Extended Data Figure 6 |

(a) tSNE plots of 5,928 single epithelial cells (n=6 non-polyp samples), and 4,346 single epithelial cells (n=6 polyp samples) colored by clusters identified through (left) shared nearest neighbor (SNN) analysis and (right) original biological curation of cell types (Supplementary Table 3; Methods) as illustrated in Figure 2a. NB: cluster colors in left panels of each disease are not comparable but curated clusters in right are, and glandular cells are highlighted for subsetting in next panel.

(b) Violin plots for the count-based expression level (log(scaled UMI+1)) of selected marker genes identified through marker discovery (ROC test) for each subset of glandular cells; 2,114 total cells (791 cells cluster 1; 709 cells LCN2 cluster; 283 cells SERPINB3 cluster; 209 cells MUC5B cluster; 183 cells PRB1 cluster) with representation of every non-polyp patient in each cluster of cells (e.g. no cluster is unique to one patient) and AUC metric 0.800 for LCN2, 0.736 for SERPINB3, 0.985 for MUC5B, 0.973 for BPIFB2, and 0.908 for PRB1.

(c) Samples were acquired through the two distinct methods of nasal scraping and ethmoid sinus surgical intervention. This allowed for sampling of left: healthy tissue from InfTurb (scraping), middle: of CRS-EthSin-non-polyp tissue (surgery), right: of CRS-EthSin-polyp tissue (surgery), of InfTurb of polyp-bearing individuals (scraping), and of CRS-EthSin-polyp tissue accessible for scraping (scraping). Anatomy of the nasal turbinates (healthy and CRS polyp) and ethmoid sinus (CRS non-polyp and CRS polyp) where samples were acquired is displayed below, highlighting the depth of cells recovered from each site related to Fig. 2. Healthy tissue is annotated with basal and apical cell types, including sub-mucosal glands.

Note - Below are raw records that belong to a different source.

import Literature.AlgebraicGeometry.HodgeTheory.LefschetzOneOneHeartOfCechIntegral
import Literature.AlgebraicGeometry.HodgeTheory.LefschetzOneOneCechIntegrality
import HarnessLib

/-!
# Lefschetz's theorem on `(1,1)`-classes from the existence of sections alone

Family `hodge`, layer `Literature/AlgebraicGeometry/HodgeTheory`. Assembly of the named fact
`Literature.AlgebraicGeometry.HodgeTheory.lefschetzOneOne_rational` (`LefschetzOneOne.lean`: a
rational class of Hodge type `(1,1)` on a smooth projective complex variety is a `ℚ`-combination
of divisor classes; Voisin (2002), §11.3.2: "The case `k = 1` of this conjecture holds by
theorem 11.30 and corollary 11.34") with the Čech integrality step now PROVED
(`CechCocycleIntegral_holds`, `LefschetzOneOneCechIntegrality`): the heart
`lefschetzOneOne_rational_of_cechIntegral_of_isTrivialOn` (`LefschetzOneOneHeartOfCechIntegral`:
Weil–Kostant construction of the line bundle, rigidity of natural comparison families, Chow's
theorem, universal coefficients — all theorems of the tree) leaves exactly ONE input, the
meromorphic-section lemma of the proof of Cor. 11.34:

* `lefschetzOneOne_rational_of_isTrivialOn` — from `h₂`: every cocycle holomorphic line bundle on
  a Hodge model of a smooth projective variety is trivial off a proper analytic subset;
* `lefschetzOneOne_rational_of_globalSections` — from the Kodaira–Serre existence of sections
  alone (`h`: some `L'` with non-zero global sections of `L ⊗ L'` and of `L'`; Voisin (2002), proof
  of Cor. 11.34 via Thm. 7.11: `L' = H^{⊗N}`), the quotient `σ₁/σ₂` being the tree's
  `isTrivialOn_compl_analyticSet_of_globalSections`.

No named facts; everything is proved. The remaining hypothesis `h` (existence of non-zero
holomorphic sections of `L ⊗ H^{⊗N}`, `H^{⊗N}` for `N ≫ 0`: Kodaira's embedding theorem 7.11 /
Serre 1955) is not in the tree.

## References

* C. Voisin, *Hodge Theory and Complex Algebraic Geometry I* (2002), Thm. 7.11, Thm. 11.30,
  Cor. 11.34 (proof), §11.3.2. [VoisinHodgeI2002]
-/

noncomputable section

open scoped Manifold ContDiff Topology
open Set
open Literature.Geometry.Kaehler
open Literature.NumberTheory.Transcendental
open Literature.AlgebraicTopology.SingularHomology (singularCohomology)

namespace Literature.AlgebraicGeometry.HodgeTheory

/-- **Lefschetz's theorem on `(1,1)`-classes with `ℚ`-coefficients from the meromorphic-section
lemma `h₂` alone**: every holomorphic line bundle on (a Hodge model of) a smooth projective variety
is trivial off a proper analytic subset (Voisin (2002), Cor. 11.34, proof). The Čech integrality
step is `CechCocycleIntegral_holds`; the rest is `lefschetzOneOne_rational_of_cechIntegral_of_isTrivialOn`.
[cite: VoisinHodgeI2002, §11.3.2 (remark after Conj. 11.36), Thm. 11.30 and Cor. 11.34 (proof)] -/
theorem lefschetzOneOne_rational_of_isTrivialOn
    (h₂ : ∀ ⦃n : ℕ⦄ ⦃X : Motives.SchemeOver ℂ⦄, Motives.IsSmoothProjective n X → ∀ (A : HodgeModel n X)
      (ι : Type) (L : HolomorphicLineBundle ι A.model A.carrier),
      ∃ S : Set A.carrier, IsAnalyticSet 𝓘(ℂ, A.model) S ∧ S ≠ Set.univ ∧ L.IsTrivialOn Sᶜ) :
    lefschetzOneOne_rational :=
  lefschetzOneOne_rational_of_cechIntegral_of_isTrivialOn CechCocycleIntegral_holds h₂

/-- **Lefschetz's theorem on `(1,1)`-classes with `ℚ`-coefficients from the existence of sections
alone** (the Kodaira–Serre input of the proof of Cor. 11.34: for every cocycle line bundle `L` on a
Hodge model of a smooth projective variety, some cocycle line bundle `L'` with non-zero global
sections `σ₁` of `L ⊗ L'` and `σ₂` of `L'` — printed with `L' = H^{⊗N}`, `H` ample, `N ≫ 0`,
Thm. 7.11). The meromorphic section `σ₁/σ₂` (`isTrivialOn_compl_analyticSet_of_globalSections`), the
Čech integrality step (`CechCocycleIntegral_holds`) and everything downstream are proved.
[cite: VoisinHodgeI2002, Cor. 11.34 (proof) and Thm. 7.11] -/
theorem lefschetzOneOne_rational_of_globalSections
    (h : ∀ ⦃n : ℕ⦄ ⦃X : Motives.SchemeOver ℂ⦄, Motives.IsSmoothProjective n X → ∀ (A : HodgeModel n X)
      (ι : Type) (L : HolomorphicLineBundle ι A.model A.carrier),
      ∃ (κ : Type) (L' : HolomorphicLineBundle κ A.model A.carrier)
        (σ₁ : (L.tensor L').GlobalSection) (σ₂ : L'.GlobalSection),
        σ₁.zeroSet ≠ Set.univ ∧ σ₂.zeroSet ≠ Set.univ) :
    lefschetzOneOne_rational :=
  lefschetzOneOne_rational_of_isTrivialOn (isTrivialOn_compl_analyticSet_of_globalSections h)

end Literature.AlgebraicGeometry.HodgeTheory

end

(d) Left: tSNE plot of 18,704 single cells from nasal scrapings (n=9 samples) colored by clusters identified through shared nearest neighbor (SNN) analysis (Supplementary Table 3; Methods); middle: tSNE plot colored by cell types identified through marker discovery (ROC test) and biological curation of identified clusters (Supplementary Table 3; Methods); right: colored by disease and tissue of origin from healthy InfTurb (7,603 cells; n=3 samples), polyp-bearing patient InfTurb (2,298 cells; n=4 samples), and polyp scraping directly from EthSin-polyp (8,803 cells; n=2 samples); with adjacent select marker gene overlays displaying count-based UMI-collapsed expression level (log(scaled UMI+1)) for apical epithelial (KRT8) and hematopoietic (PTPRC) genes.

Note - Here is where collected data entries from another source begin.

/-
Copyright (c) 2026 the pub-hodgecm-mathlib formalisation cell (harness21).  Prover seat hodgecm-mathlib-K2-defs1 (g6), Track B, h413 = `stmt-HodgeConjecture-24833`, route `HCCMUnconditional`,
campaign «5Res ∕ R8₂ (χ,τ) EXHAUSTION», item C6 (dealer K2E1-plan (g7) (162) 2026-09-04T11:49:55Z «C6 shrinks to ONE S-file … after 12d-C»).
-/
import Summits.HodgeConjecture.HodgeConjecture.Theorems.K2E1SphericalTransformLevelSetsCountableU   -- ★ T7 (K2E1-p12): `countable_setOf_line_eq_of_differentiable`; brings ★ T6 `ae_eq_zero_of_ae_smul_eq_smul_of_null`
import Mathlib.LinearAlgebra.Eigenspace.Basic
import HarnessLib

/-!
# R8₂ (χ,τ) item C6 — `K2E1ChiSphericalSymbolLevelSetsU2`: THE (χ,τ)-TWISTED TWIN OF ★ T7∕T6 — a SCALAR HECKE SYMBOL `s(z)` (the archimedean symbol of ★ 12d-C: `𝔥_h(z) = s(z)·1` on `V(χ,K′,ω)`),
# ENTIRE and NON-CONSTANT, has COUNTABLE (hence diffuse-null) level sets on every vertical line, so the matrix multiplication operator `t ↦ 𝔥(σ + it)` on `V`-valued functions HAS NO EIGENVECTORS

Cell `pub/hodgecm-mathlib`, crux H413 = `stmt-HodgeConjecture-24833`.  THEOREMS ONLY (no `def`, no `instance`, no notation, no named-fact hypothesis, no `sorry`); lane `--supports
stmt-HodgeConjecture-24833 --as helper` (count-neutral).  Closes no socket.  Group-free: a finite-dimensional (or any) complex vector space `V`, a symbol `s : ℂ → ℂ`, a matrix family `𝔥 : ℂ → End V`.

THE MATHEMATICS ([Iwaniec2002, §7]; [Borel1997, §13]; [MoeglinWaldspurger1995, II.1.2]).  In the (χ,τ) Eisenstein part of the spectral decomposition a vector is a `V`-valued function `f(t)` on the
unitary axis `z = σ + it`, and a test function `h` acts by the Hecke MATRIX `𝔥(σ + it) ∈ End V` (★ row 10).  For the ARCHIMEDEAN-ONLY `K_∞`-central `h = h_∞ ⊗ 𝟙_U` of ★ 12d-C the matrix is a
SCALAR, `𝔥(z) = s(z)·1` with `s` entire; if `s` is non-constant (letter `hnc`, as in ★ 12c) then (§1, ★ T7 §1) `{t | s(σ + it) = c}` is countable, hence null for every measure on `ℝ` without
atoms, so (§2, ★ T6) an a.e. solution of `s(σ + it)·f(t) = c·f(t)` vanishes a.e., and (§3) so does an a.e. joint eigenvector of the matrices, `𝔥(σ + it)(f t) = c·f(t)` — the (χ,τ) replacement of ★
T7's spherical `ae_eq_zero_of_ae_sphericalTransform_smul_eq_smul` (there `s = ĥ`, non-constant letter-free for `h ≥ 0`).  §4 records that `s` IS entire as soon as the matrix family is point-wise
entire (★ row 10 `exists_heckeEnd`, third clause) and `V ≠ 0` — so the only letter left is the non-constancy `hnc`.
* §1 `measure_setOf_symbol_line_eq_zero` (entire `s ≢ c` ⇒ `ν {t | s(σ+it) = c} = 0`, `ν` diffuse).
* §2 **`ae_eq_zero_of_ae_symbol_smul_eq_smul`** (scalar form), `…_of_not_const` (on the non-constancy letter).
* §3 **`ae_eq_zero_of_ae_heckeEnd_apply_eq_smul`** (matrix form on `h𝔥 : ∀ z, 𝔥 z = s z • 1`).
* §4 `differentiable_symbol_of_heckeEnd_eq_smul` (`s` entire from the point-wise entire matrix family and one non-zero value).
HONEST LABEL: HC_CM is proved only modulo the 7 printed citations (2 remaining named inputs: hLiu418 = `stmt-HodgeConjecture-24832`, h413 = `stmt-HodgeConjecture-24833`) until rung 0
closes; count-neutral helper, closes no socket.  NOT proved here: the non-constancy `hnc` of the archimedean symbol.

## References
* [Iwaniec2002] H. Iwaniec, *Spectral Methods of Automorphic Forms*, 2nd ed., GSM 53 (2002), §7 (p. 103).
* [Borel1997] A. Borel, *Automorphic Forms on SL₂(ℝ)* (1997), §13.
* [MoeglinWaldspurger1995] C. Mœglin, J.-L. Waldspurger, *Spectral Decomposition and Eisenstein Series* (1995), II.1.2.
* [ReedSimonI1980] M. Reed, B. Simon, *Methods of Modern Mathematical Physics I* (1980), §VII.2.
-/

set_option autoImplicit false
-- the mandated namespace repeats the single-problem summit's segment (`HodgeConjecture.HodgeConjecture`)
set_option linter.dupNamespace false

noncomputable section

open MeasureTheory Set Filter Complex
open Summit.HodgeConjecture.HodgeConjecture.Cruxes.H413.K2E1SphericalTransformLevelSetsCountableU (countable_setOf_line_eq_of_differentiable)
open Summit.HodgeConjecture.HodgeConjecture.Cruxes.H413.K2E1ProjectionCommutingMultiplicationOperators (ae_eq_zero_of_ae_smul_eq_smul_of_null)

namespace Summit.HodgeConjecture.HodgeConjecture.Cruxes.H413.K2E1ChiSphericalSymbolLevelSetsU2

/-! ## §1 Null line level sets of an entire non-constant scalar symbol -/

/-- **THE LINE LEVEL SETS OF AN ENTIRE `s ≢ c` ARE NULL** for every measure on `ℝ` without atoms (★ T7 `countable_setOf_line_eq_of_differentiable` + `Set.Countable.measure_zero`). [cite: Iwaniec2002, §7 (p. 103)] -/
theorem measure_setOf_symbol_line_eq_zero {s : ℂ → ℂ} (hs : Differentiable ℂ s) {c₀ : ℂ} (hne : ∃ z, s z ≠ c₀) (σ : ℝ)
    [MeasurableSpace ℝ] (ν : Measure ℝ) [NullSingletonClass ν] :
    ν {t : ℝ | s ((σ : ℂ) + (t : ℂ) * I) = c₀} = 0 :=
  (countable_setOf_line_eq_of_differentiable hs hne σ).measure_zero ν

/-- Non-constancy in the letter form of ★ 12c (`¬ ∃ w, ∀ z, s z = w`) gives `∃ z, s z ≠ c₀` for every `c₀`. [folklore] -/
theorem exists_ne_of_not_const {s : ℂ → ℂ} (hnc : ¬ ∃ w : ℂ, ∀ z, s z = w) (c₀ : ℂ) : ∃ z, s z ≠ c₀ := by
  by_contra h
  push Not at h
  exact hnc ⟨c₀, h⟩

/-! ## §2 Scalar form: `s(σ + it)·f(t) = c·f(t)` a.e. forces `f = 0` a.e. -/

section Scalar

variable {V : Type*} [AddCommGroup V] [Module ℂ V] [MeasurableSpace ℝ] {ν : Measure ℝ} [NullSingletonClass ν]

/-- **THE MULTIPLICATION OPERATOR `M_{s(σ + i·)}` HAS NO EIGENVECTORS** for an entire symbol `s` with `s ≢ c₀`: an a.e. solution `f : ℝ → V` of `s(σ + it)·f(t) = c₀·f(t)` vanishes `ν`-a.e.
(`ν` without atoms; `V` any complex vector space — ★ T6 `ae_eq_zero_of_ae_smul_eq_smul_of_null` on the null level set of §1). [cite: Iwaniec2002, §7 (p. 103)] [cite: ReedSimonI1980, §VII.2] -/
theorem ae_eq_zero_of_ae_symbol_smul_eq_smul {s : ℂ → ℂ} (hs : Differentiable ℂ s) (σ : ℝ) {c₀ : ℂ} (hne : ∃ z, s z ≠ c₀) {f : ℝ → V}
    (hf : ∀ᵐ t ∂ν, s ((σ : ℂ) + ((t : ℝ) : ℂ) * I) • f t = c₀ • f t) : f =ᵐ[ν] 0 :=
  ae_eq_zero_of_ae_smul_eq_smul_of_null hf (measure_setOf_symbol_line_eq_zero hs hne σ ν)

/-- The same on the NON-CONSTANCY letter `hnc` of ★ 12c (every `c₀` at once). [cite: Iwaniec2002, §7 (p. 103)] -/
theorem ae_eq_zero_of_ae_symbol_smul_eq_smul_of_not_const {s : ℂ → ℂ} (hs : Differentiable ℂ s) (hnc : ¬ ∃ w : ℂ, ∀ z, s z = w) (σ : ℝ) (c₀ : ℂ)
    {f : ℝ → V} (hf : ∀ᵐ t ∂ν, s ((σ : ℂ) + ((t : ℝ) : ℂ) * I) • f t = c₀ • f t) : f =ᵐ[ν] 0 :=
  ae_eq_zero_of_ae_symbol_smul_eq_smul hs σ (exists_ne_of_not_const hnc c₀) hf

end Scalar

/-! ## §3 Matrix form: no a.e. eigenvector for a scalar Hecke matrix family `𝔥(z) = s(z)·1` -/

section Matrix

variable {V : Type*} [AddCommGroup V] [Module ℂ V] [MeasurableSpace ℝ] {ν : Measure ℝ} [NullSingletonClass ν]

/-- **NO JOINT EIGENVECTOR IN THE (χ,τ) EISENSTEIN PART**: if the Hecke matrix family of ONE test function is scalar, `𝔥 z = s z • 1` (★ 12d-C for an archimedean-only `K_∞`-central `h`), with
`s` entire and `s ≢ c₀`, then every `V`-valued `f` with `𝔥(σ + it)(f t) = c₀·f(t)` for `ν`-a.e. `t` vanishes `ν`-a.e. — the (χ,τ) twin of ★ T7 §4. [cite: Iwaniec2002, §7 (p. 103)] [cite: Borel1997, §13] -/
theorem ae_eq_zero_of_ae_heckeEnd_apply_eq_smul (𝔥 : ℂ → Module.End ℂ V) {s : ℂ → ℂ} (h𝔥 : ∀ z, 𝔥 z = s z • (1 : Module.End ℂ V))
    (hs : Differentiable ℂ s) (σ : ℝ) {c₀ : ℂ} (hne : ∃ z, s z ≠ c₀) {f : ℝ → V}
    (hf : ∀ᵐ t ∂ν, 𝔥 ((σ : ℂ) + ((t : ℝ) : ℂ) * I) (f t) = c₀ • f t) : f =ᵐ[ν] 0 := by
  refine ae_eq_zero_of_ae_symbol_smul_eq_smul hs σ hne (hf.mono fun t ht => ?_)
  rwa [h𝔥, LinearMap.smul_apply, Module.End.one_apply] at ht

/-- Matrix form on the non-constancy letter. [cite: Iwaniec2002, §7 (p. 103)] -/
theorem ae_eq_zero_of_ae_heckeEnd_apply_eq_smul_of_not_const (𝔥 : ℂ → Module.End ℂ V) {s : ℂ → ℂ} (h𝔥 : ∀ z, 𝔥 z = s z • (1 : Module.End ℂ V))
    (hs : Differentiable ℂ s) (hnc : ¬ ∃ w : ℂ, ∀ z, s z = w) (σ : ℝ) (c₀ : ℂ) {f : ℝ → V}
    (hf : ∀ᵐ t ∂ν, 𝔥 ((σ : ℂ) + ((t : ℝ) : ℂ) * I) (f t) = c₀ • f t) : f =ᵐ[ν] 0 :=
  ae_eq_zero_of_ae_heckeEnd_apply_eq_smul 𝔥 h𝔥 hs σ (exists_ne_of_not_const hnc c₀) hf

end Matrix

/-! ## §4 The symbol of a point-wise entire scalar matrix family is entire -/

/-- **`s` IS ENTIRE** when `𝔥 z = s z • 1` on a space `V` of functions `G → ℂ` (★ row 9's `chiSectionSpace`), the family is point-wise entire (★ row 10 `exists_heckeEnd`, third clause:
`z ↦ (𝔥 z φ) x` entire) and some `φ ∈ V` has `φ x ≠ 0`: `s z = (𝔥 z φ)(x)∕φ(x)`. [cite: MoeglinWaldspurger1995, II.1.2] -/
theorem differentiable_symbol_of_heckeEnd_eq_smul {G : Type*} (V : Submodule ℂ (G → ℂ)) (𝔥 : ℂ → Module.End ℂ ↥V) {s : ℂ → ℂ}
    (h𝔥 : ∀ z, 𝔥 z = s z • (1 : Module.End ℂ ↥V)) (hdiff : ∀ (φ : ↥V) (x : G), Differentiable ℂ fun z => ((𝔥 z φ : ↥V) : G → ℂ) x)
    (φ : ↥V) (x : G) (hφ : (φ : G → ℂ) x ≠ 0) : Differentiable ℂ s := by
  have h1 : s = fun z => ((𝔥 z φ : ↥V) : G → ℂ) x / (φ : G → ℂ) x := by
    funext z
    rw [h𝔥 z, LinearMap.smul_apply, Module.End.one_apply, Submodule.coe_smul, Pi.smul_apply, smul_eq_mul, mul_div_cancel_right₀ _ hφ]
  rw [h1]
  exact (hdiff φ x).div_const _

end Summit.HodgeConjecture.HodgeConjecture.Cruxes.H413.K2E1ChiSphericalSymbolLevelSetsU2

(e) Select marker gene overlays displaying count-based UMI-collapsed expression level (log(scaled UMI+1)) on a tSNE plot from (a) for key cell types identified (see Supplementary Table 3 for full gene lists); area under the curve (AUC) 0.946 to 0.705 for all markers displayed.

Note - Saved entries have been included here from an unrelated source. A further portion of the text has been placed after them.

/-! ### 3. The morphism of model data and the comparison functor over `𝟭 B(K_v)⁰` -/

/-- Components of abc-iut-L5-t2's `divisorFunctorIso` are the `divisorObjEquiv`s (bookkeeping). [cite: Mochizuki2012, I Ex 3.2 (iv) p.71] -/
theorem divisorFunctorIso_hom_app_apply (A : (CosetCat d.Gal)ᵒᵖ)
    (y : Associates ↥((d.dashCoveringMonoid q).invariants ((unop A).sg : Subgroup d.Gal))) :
    ((d.divisorFunctorIso hq).hom.app A).hom y = d.divisorObjEquiv hq (unop A) y := rfl

/-- The square `Div_B ∘ β = η^gp ∘ Div` of the comparison on a generator `[x]`, `x = u·q̲^n`: both sides are `[log_Φ(q̲)^n]`.
[cite: MochizukiFrdI2008, Prop. 5.3 p.103] -/
theorem divB_comparison_comm_of (A : (CosetCat d.Gal)ᵒᵖ) (x : (d.dashCoveringMonoid q).invariants ((unop A).sg : Subgroup d.Gal)) :
    gpApp (d.divisorFunctorIso hq).hom A
        (AlgebraicGeometry.Frobenioids.divB _ _ (d.dashCoveringMonoid q).divB A (Algebra.GrothendieckGroup.of x)) =
      AlgebraicGeometry.Frobenioids.divB _ _ (d.dashDatum hq).divB A (d.betaApp hq (unop A) (Algebra.GrothendieckGroup.of x)) := by
  rw [betaApp_of_eq]
  change gpApp (d.divisorFunctorIso hq).hom A
      (MonGp.map (Associates.mkMonoidHom : (d.dashCoveringMonoid q).invariants ((unop A).sg : Subgroup d.Gal) →* _)
        (Algebra.GrothendieckGroup.of x)) = d.gpPowHom hq (unop A) x
  rw [MonGp.map_of, gpPowHom_apply]
  exact (gpApp_of (d.divisorFunctorIso hq).hom A (Associates.mk x)).trans
    (congrArg Algebra.GrothendieckGroup.of (d.divisorFunctorIso_hom_app_apply hq A (Associates.mk x)))

/-- **The morphism of model data `(Φ_M, B_M, Div) → (Φ_{C⊢_v}, B^c, Div_B)`** on the ONE base `B(K_v)⁰`: `η` = abc-iut-L5-t2's
`divisorFunctorIso` (p463243), `β` = `betaNatTrans`, square `divB_comparison_comm_of`. [cite: MochizukiFrdI2008, Prop. 5.3 p.103] -/
def comparisonDataHom : ModelFrobenioid.DataHom (d.dashCoveringMonoid q).divB (d.dashDatum hq).divB where
  η := (d.divisorFunctorIso hq).hom
  β := d.betaNatTrans hq
  comm A u := by
    have key : (gpApp (d.divisorFunctorIso hq).hom A).comp
          (AlgebraicGeometry.Frobenioids.divB _ _ (d.dashCoveringMonoid q).divB A) =
        (AlgebraicGeometry.Frobenioids.divB _ _ (d.dashDatum hq).divB A).comp (d.betaApp hq (unop A)) :=
      MonGp.hom_ext fun x => d.divB_comparison_comm_of hq A x
    exact DFunLike.congr_fun key u

/-- **The comparison functor `F(G_v ↷ 𝒪^×_{K̄_v}·q̲^ℕ) ⥤ C⊢_v`** from abc-iut-w4-d019's [IUTchII] Def. 3.8 model Frobenioid of the
GENUINE `C⊢_v` covering monoid to the GENUINE `C⊢_v` of [IUTchI] Ex. 3.2 (iv) (abc-iut-L1's `DataHom.functor`) — the «tautological
isomorphism of Frobenioids `F_{†C⊢_v} ⥲ †C⊢_v`» of Def. 3.8 (i) at the genuine `C⊢_v`. [cite: Mochizuki2012, II Def 3.8 (i) p.113] -/
def comparison : (d.dashCoveringMonoid q).frobenioid ⥤ d.Cdash hq := (d.comparisonDataHom hq).functor

/-- The comparison functor lies over the IDENTITY of `B(K_v)⁰` on the nose. [cite: Mochizuki2012, I Ex 3.2 (iv) p.71] -/
theorem comparison_comp_baseFunctor : d.comparison hq ⋙ d.CdashBase hq =
    ModelFrobenioid.baseFunctor (d.dashCoveringMonoid q).divisorFunctor (d.dashCoveringMonoid q).ratFnFunctor
      (d.dashCoveringMonoid q).divB := rfl

/-! ### 4. `β(G/V)` is bijective -/

/-- An element of `M^V ⊆ 𝒪^×_{K̄_v}·q̲^ℕ` is determined by its value in `Ω^V ⊆ Ω`. [cite: MochizukiFrdII2008, Ex 1.1 (ii) p.8] -/
theorem eq_of_bZeroHom_eq (X : CosetCat d.Gal) {x y : (d.dashCoveringMonoid q).invariants (X.sg : Subgroup d.Gal)}
    (h : d.bZeroHom X x = d.bZeroHom X y) : x = y := by
  have h1 : Subtype.val (Subtype.val (d.toFixedDashInt X x)) = Subtype.val (Subtype.val (d.toFixedDashInt X y)) :=
    congrArg (fun t : ((d.fieldFunctor.obj X).K)ˣ => Subtype.val (t : (d.fieldFunctor.obj X).K)) h
  rw [val_val_toFixedDashInt, val_val_toFixedDashInt] at h1
  exact Subtype.ext (Subtype.ext (Subtype.ext h1))

/-- **`β(G/V)` is injective** (every `z ∈ (M^V)^gp` is `[a]/[b]`; `β z = 1` forces `pairHom a = pairHom b`, so `a = b`). [cite: MochizukiFrdI2008, Cor. 5.4 p.104] -/
theorem betaApp_injective (X : CosetCat d.Gal) : Injective (d.betaApp hq X) := by
  have hinj : Injective (d.betaAmb hq X) := by
    refine (injective_iff_map_eq_one _).mpr fun z hz => ?_
    obtain ⟨a, b, hab⟩ := gp_exists_mul_of_eq_of z
    have h1 : d.betaAmb hq X z * d.betaAmb hq X (Algebra.GrothendieckGroup.of b) =
        d.betaAmb hq X (Algebra.GrothendieckGroup.of a) :=
      (map_mul (d.betaAmb hq X) z _).symm.trans (congrArg (d.betaAmb hq X) hab)
    have h2 : d.pairHom hq X b = d.pairHom hq X a :=
      calc d.pairHom hq X b = d.betaAmb hq X (Algebra.GrothendieckGroup.of b) := (d.betaAmb_of hq X b).symm
        _ = d.betaAmb hq X z * d.betaAmb hq X (Algebra.GrothendieckGroup.of b) :=
            ((one_mul _).symm.trans (congrArg (· * d.betaAmb hq X (Algebra.GrothendieckGroup.of b)) hz.symm))
        _ = d.betaAmb hq X (Algebra.GrothendieckGroup.of a) := h1
        _ = d.pairHom hq X a := d.betaAmb_of hq X a
    have hab' : b = a := d.eq_of_bZeroHom_eq X (congrArg Prod.fst h2)
    rw [hab'] at hab
    exact mul_eq_right.mp hab
  intro z z' h
  exact hinj ((d.betaApp_eq_iff_betaAmb_eq hq X z (d.betaApp hq X z')).mp h)

/-- `bZeroHom` of the `V`-invariant element `q̲` is `c_V := q̲` read in `(Ω^V)^×` (abc-iut-L5-t2's `relEmb.img q X`).
[cite: Mochizuki2012, I Ex 3.2 (iv) p.71] -/
theorem bZeroHom_toΩInvariant (X : CosetCat d.Gal) :
    d.bZeroHom X (d.toΩInvariant q (X.sg : Subgroup d.Gal)) = intNonzeroToUnits (d.fieldFunctor.obj X).K (d.relEmb.img q X) :=
  Units.ext (Subtype.ext rfl)

/-- `bZeroHom` of a `V`-invariant unit `w` is `w` read in `(Ω^V)^×`. [cite: MochizukiFrdII2008, Ex 1.1 (ii) p.8] -/
theorem coe_coe_bZeroHom_invariantUnit (X : CosetCat d.Gal) (w : intNonzero d.Ω) (hw : IsUnit w)
    (hV : ∀ σ ∈ (X.sg : Subgroup d.Gal), d.galAct σ w = w) :
    Subtype.val ((d.bZeroHom X ((d.invariantUnitOfIsUnit (q := q) (X.sg : Subgroup d.Gal) w hw hV :
        (↥((d.dashCoveringMonoid q).invariants (X.sg : Subgroup d.Gal)))ˣ) :
          (d.dashCoveringMonoid q).invariants (X.sg : Subgroup d.Gal)) : ((d.fieldFunctor.obj X).K)ˣ) :
        (d.fieldFunctor.obj X).K) = (w : d.Ω) := rfl

/-- The divisor of `w·q̲^a` (`w` a `V`-invariant unit) is `a`. [cite: Mochizuki2012, I Ex 3.2 (iv) p.71] -/
theorem dashOrd_unit_mul_pow (X : CosetCat d.Gal) (w : (↥((d.dashCoveringMonoid q).invariants (X.sg : Subgroup d.Gal)))ˣ) (a : ℕ) :
    d.dashOrd hq (d.ofO ((w : (d.dashCoveringMonoid q).invariants (X.sg : Subgroup d.Gal)) *
        d.toΩInvariant q (X.sg : Subgroup d.Gal) ^ a).1) = a := by
  apply Multiplicative.ofAdd.injective
  rw [← invDashOrdHom_apply, map_mul, map_pow, invDashOrdHom_units, invDashOrdHom_toΩInvariant, one_mul, ← ofAdd_nsmul,
    smul_eq_mul, mul_one]

/-- The divisor coordinate of `pairHom` of an element of divisor `a` is `[log_Φ(q̲)^a]`. [cite: MochizukiFrdII2008, Ex 1.1 (ii) p.8] -/
theorem gpPowHom_eq_of_dashOrd_eq (X : CosetCat d.Gal) (x : (d.dashCoveringMonoid q).invariants (X.sg : Subgroup d.Gal)) {a : ℕ}
    (ha : d.dashOrd hq (d.ofO x.1) = a) (s : Submonoid.powers (Monogenic.gen d.fieldFunctor (d.relEmb.img q) X))
    (hs : Monogenic.gen d.fieldFunctor (d.relEmb.img q) X ^ a = s.1) :
    d.gpPowHom hq X x = Algebra.GrothendieckGroup.of s := by
  rw [gpPowHom_apply]
  congr 1
  exact Subtype.ext (by rw [coe_divisorObjEquiv_mk, ha, hs])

(f) Violin plots for the count-based expression level (log(scaled UMI+1)) for key differentially expressed genes using ROC test within myeloid cells across disease states and tissues identified (Methods); 137 cells, n=3 healthy inferior turbinate; 157 cells, n=4 polyp inferior turbinate; 210 cells, n=2 polyp ethmoid sinus samples; AUC 0.67 for TXNRD1, 0.615 for RALA, 0.647 for TLR2, 0.619 for RIPK2, 0.747 for C1QA, 0.674 for FGL2.